Microsoft’s AI music understanding and generation project, “Muzic”, realizes symbolic music understanding, automatic lyrics transcription, song writing, lyric generation, lyric-to-melody generation, melody generation, accompaniment generation, and singing voice synthesis. A lot of the work has been done by researchers at Microsoft Research Asia’s Beijing office.

Chines tech companies such as NetEase, Baidu, ByteDance and Tencent are also joining the AIGC for music field. Earlier this year, NetEase, an internet giant known for its games and music apps, released “Tianyin”, an AI composer and lyric generator service. According to Tianyin’s website, since there is no separate copyright for music composing in Chinese laws, the works generated by Tianyin can be used by users commercially without any additional authorization.

Tencent’s “Music XR Maker System” targets a more niche scenario — according to Dong Zhi, the Head of Computer Vision at Tencent Music Tianqin Lab, the system is capable of providing songs, dances, lip-syncing, expressions, movements, lighting, cinematography, choreography, etc, for digital humans. Such capabilities have been applied to Xiaoqin, a digital human created by Tencent.

Baidu has been tapping into the AIGC field for several years now, and had once stunned users with its image-to-music AI composer in 2016. The company now focuses on digital humans, and the accompanying AIGC features, which included music and lyrics.

ByteDance, who owns viral social app TikTok, bought its way into the AI music world. The company acquired Jukedeck, a British firm focusing on AI composing, in 2019. Notably, Jukedeck’s co-founder and CEO Ed Newton-Rex, who joined TikTok’s AI Lab at the time recently found a role at Stability AI, the company behind Stable Diffusion. “Generative AI is no longer a moonshot. It works, and it’s here to stay,” said Newton-Rex on LinkedIn.

According to Q-Bit, a tech media, AIGC's startups and commercial rollout plans will continue to increase in the next 2-3 years, and the market size will potentially exceed one trillion RMB by 2030. Let’s hope Newton-Rex is right, that Generative AI, after years of brewing, is finally seeing explosive growth in terms of technological advancement, demand and applications. 

In China, AI composing technology has been brewing for some time, but the market penetration and overall popularity seems to be relatively low, which can be attributed to the rather infantile performance and functions, or low demand from the consumer market. For musicians who have professional creative ability, lyric writing or song writing is a way to express and communicate their personal emotions, so when AI took over, their expressions would lose their meanings. AI music tools could be used to inspire, not replace musicians, especially when they need an efficient and simple way of arranging and producing.  

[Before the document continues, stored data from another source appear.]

import Mathlib.RingTheory.Coprime.Lemmas
import Mathlib.Data.Int.GCD
import Mathlib.Tactic.Ring
import Mathlib.Tactic.Linarith
import Mathlib.Tactic.NormNum
import Mathlib.Tactic.LinearCombination
import HarnessLib

/-!
# Venture HSemireg — LEMMA ∥'s lattice step (ENGINE-W PROBE5 §13 ∕ §14 ∕ §23): two PARALLEL vectors of `ℤ²` are integer multiples of ONE
# vector with COPRIME multipliers — «p·q̄ ∈ ℚ ⟹ p = r·w, q = s·w with r, s ∈ ℤ coprime and w ∈ O_K» for `O_K = ℤ[ω] ≅ ℤ²` — kernel arithmetic

HONEST FRAMING. Lean index of the computation cell `pub-hsemireg`, widening group ENGINE-W (code A, seat `engine-w-1`, gen 18).
ELEMENTARY `gcd` ARITHMETIC IN `ℤ²` ONLY; no number field, lattice `I₁`, abelian variety, sheaf or semiregularity map is constructed; nothing here says
that HC, HC_CM or HC_AV holds. Theorems only (0 `def`, 0 named fact, 0 `sorry`). New namespace `ParallelVectors`. Companion:
`R1DiophantinePellTwo.lean` (#31: `alpha_tau_alpha` — the identity producing the relation `q·p̄ = p·q̄`, and `last_step`).

SOURCE (the cell's own result, by value): `widen/ENGINE-W/out/probe5/PROBE5-STIZ-A.md` §13 LEMMA ∥ («write α₀ = p + q·l (p, q ∈ O_K); … q·p̄ =
p·q̄, i.e. p·q̄ ∈ ℚ: p = r·w, q = s·w with r, s ∈ ℤ coprime and w ∈ O_K (w := xp + yq for xr + ys = 1)») and §23 LEMMA ∥ (as §13, restated) («p q̄ = q p̄
⟺ p q̄ ∈ ℚ … ⟺ p, q are ℚ-proportional to a common w ∈ K»). In coordinates `p = a + bω`, `q = c + dω` the condition «`p q̄ ∈ ℚ`» is `a·d = b·c`
(the `ω`-coefficient of `p q̄` is `±(bc − ad)`), and the conclusion is about the integer vectors `(a,b)`, `(c,d)`. What the kernel holds:

* `omega_coeff` — for `ω² = −ω − 1` (`ω̄ = −1 − ω`): `(a + bω)(c + dω̄) = (ac + bd − ad) + (bc − ad)·ω`, so «`p q̄ ∈ ℤ`» ⟺ `ad = bc` (`ring`, with
  `ω` a symbol in any commutative ring satisfying `ω² + ω + 1 = 0`).
* **`parallel_vectors`** — `a·d = b·c` ⟹ `∃ u v r s, IsCoprime r s ∧ (a, b) = r·(u, v) ∧ (c, d) = s·(u, v)`.
  PROOF (kernel): if `(a,b) = 0` take `w = (c,d)`, `(r,s) = (0,1)`; else `(a,b) = g·(a₀,b₀)` with `a₀, b₀` coprime, `a₀ d = b₀ c` forces
  `(c,d) = λ·(a₀,b₀)`, and dividing `(g, λ)` by their gcd `e` gives coprime `(r, s)` with `w = e·(a₀, b₀)`.
* `bezout_w` — the printed recipe: if `x·r + y·s = 1`, `p = r·w`, `q = s·w` (componentwise) then `w = x·p + y·q`.
-/

namespace Summit.Ventures.HSemireg.ParallelVectors

/-- **The `ω`-coefficient of `p·q̄`**: with `ω² + ω + 1 = 0` and `q̄ = c + d·ω̄ = c + d(−1 − ω)`,
`(a + bω)(c + d(−1−ω)) = (ac − ad + bd) + (bc − ad)·ω`. [kernel, `ring` modulo the relation] -/
theorem omega_coeff {R : Type*} [CommRing R] (ω a b c d : R) (hω : ω ^ 2 = -ω - 1) :
    (a + b * ω) * (c + d * (-1 - ω)) = (a * c - a * d + b * d) + (b * c - a * d) * ω := by
  linear_combination (-(b * d)) * hω

/-- **Parallel integer vectors share a primitive direction with coprime multipliers**: if `a·d = b·c` then there are `u v r s : ℤ` with
`r, s` coprime, `(a, b) = (r·u, r·v)` and `(c, d) = (s·u, s·v)`. [kernel] -/
theorem parallel_vectors {a b c d : ℤ} (h : a * d = b * c) :
    ∃ u v r s : ℤ, IsCoprime r s ∧ a = r * u ∧ b = r * v ∧ c = s * u ∧ d = s * v := by
  by_cases hab : a = 0 ∧ b = 0
  · obtain ⟨rfl, rfl⟩ := hab
    exact ⟨c, d, 0, 1, isCoprime_one_right, by ring, by ring, by ring, by ring⟩
  · -- (a,b) ≠ 0: extract the primitive vector (a₀,b₀)
    have hg : 0 < Int.gcd a b := by
      rcases Nat.eq_zero_or_pos (Int.gcd a b) with h0 | h0
      · exact absurd (Int.gcd_eq_zero_iff.1 h0) hab
      · exact h0
    obtain ⟨g, a₀, b₀, hg0, hcop, ha, hb⟩ := Int.exists_gcd_one' hg
    have hcop' : IsCoprime a₀ b₀ := Int.isCoprime_iff_gcd_eq_one.2 hcop
    -- a₀ d = b₀ c
    have hrel : a₀ * d = b₀ * c := by
      have : (g : ℤ) * (a₀ * d) = (g : ℤ) * (b₀ * c) := by
        calc (g : ℤ) * (a₀ * d) = (a₀ * g) * d := by ring
          _ = a * d := by rw [ha]
          _ = b * c := h
          _ = (b₀ * g) * c := by rw [hb]
          _ = (g : ℤ) * (b₀ * c) := by ring
      have hgne : (g : ℤ) ≠ 0 := by exact_mod_cast hg0.ne'
      exact mul_left_cancel₀ hgne this
    -- c = μ a₀ and d = μ b₀ for one μ
    obtain ⟨μ, hc, hd⟩ : ∃ μ : ℤ, c = μ * a₀ ∧ d = μ * b₀ := by
      -- a₀ ∣ b₀ c with a₀ ⊥ b₀ ⇒ a₀ ∣ c
      have hdvd : a₀ ∣ c := by
        have : a₀ ∣ b₀ * c := ⟨d, by linarith⟩
        exact hcop'.dvd_of_dvd_mul_left this
      obtain ⟨μ, hμ⟩ := hdvd
      by_cases ha0 : a₀ = 0
      · -- then b₀ is a unit and c = 0
        subst ha0
        have hb0 : IsUnit b₀ := isCoprime_zero_left.1 hcop'
        rcases Int.isUnit_iff.1 hb0 with hb1 | hb1
        · refine ⟨d, ?_, ?_⟩
          · simp at hμ; rw [hμ]; ring
          · rw [hb1]; ring
        · refine ⟨-d, ?_, ?_⟩
          · simp at hμ; rw [hμ]; ring
          · rw [hb1]; ring
      · refine ⟨μ, by rw [hμ]; ring, ?_⟩
        have : a₀ * d = a₀ * (μ * b₀) := by rw [hrel, hμ]; ring
        exact mul_left_cancel₀ ha0 this
    -- divide (g, μ) by e = gcd(g, μ) > 0
    have he : 0 < Int.gcd (g : ℤ) μ := by
      apply Nat.pos_of_ne_zero
      intro h0
      have := (Int.gcd_eq_zero_iff.1 h0).1
      have : (g : ℤ) ≠ 0 := by exact_mod_cast hg0.ne'
      contradiction
    obtain ⟨e, r, s, he0, hrs, hgr, hμs⟩ := Int.exists_gcd_one' he
    refine ⟨(e : ℤ) * a₀, (e : ℤ) * b₀, r, s, Int.isCoprime_iff_gcd_eq_one.2 hrs, ?_, ?_, ?_, ?_⟩
    · rw [ha, hgr]; ring
    · rw [hb, hgr]; ring
    · rw [hc, hμs]; ring
    · rw [hd, hμs]; ring

/-- **The printed recipe for `w`**: if `x·r + y·s = 1` and `p = r·w`, `q = s·w` then `w = x·p + y·q` (one coordinate at a time). [kernel, `ring`] -/
theorem bezout_w (x y r s w : ℤ) (h : x * r + y * s = 1) : x * (r * w) + y * (s * w) = w := by
  linear_combination w * h

/-- Conversely multiples of one vector are parallel: `(r·u)(s·v) = (r·v)(s·u)`. [kernel, `ring`] -/
theorem multiples_parallel (u v r s : ℤ) : (r * u) * (s * v) = (r * v) * (s * u) := by
  ring

end Summit.Ventures.HSemireg.ParallelVectors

To put AI music in the context of a more viral AI field, AI composing, along with other AI music capabilities, are more like assisted driving rather than autonomous driving. They assist musicians by helping them automate their work flows, get inspirations, or roll the dice like Mozart. Human creators are still at the center of the whole process. For example, Mubert API buys sounds created by musicians for their AI composer to use. AI music, at least at its current stage, can not be done without the help of human contributors. 

Furthermore, since AI composers fundamentally learn from mainstream music works, it is questionable how far it has to go to generate something truly generic and has true artistic value, instead of just catering to the ears of the audience. Like a user who experienced AI composing pointed out, without creativity, music are just disposable.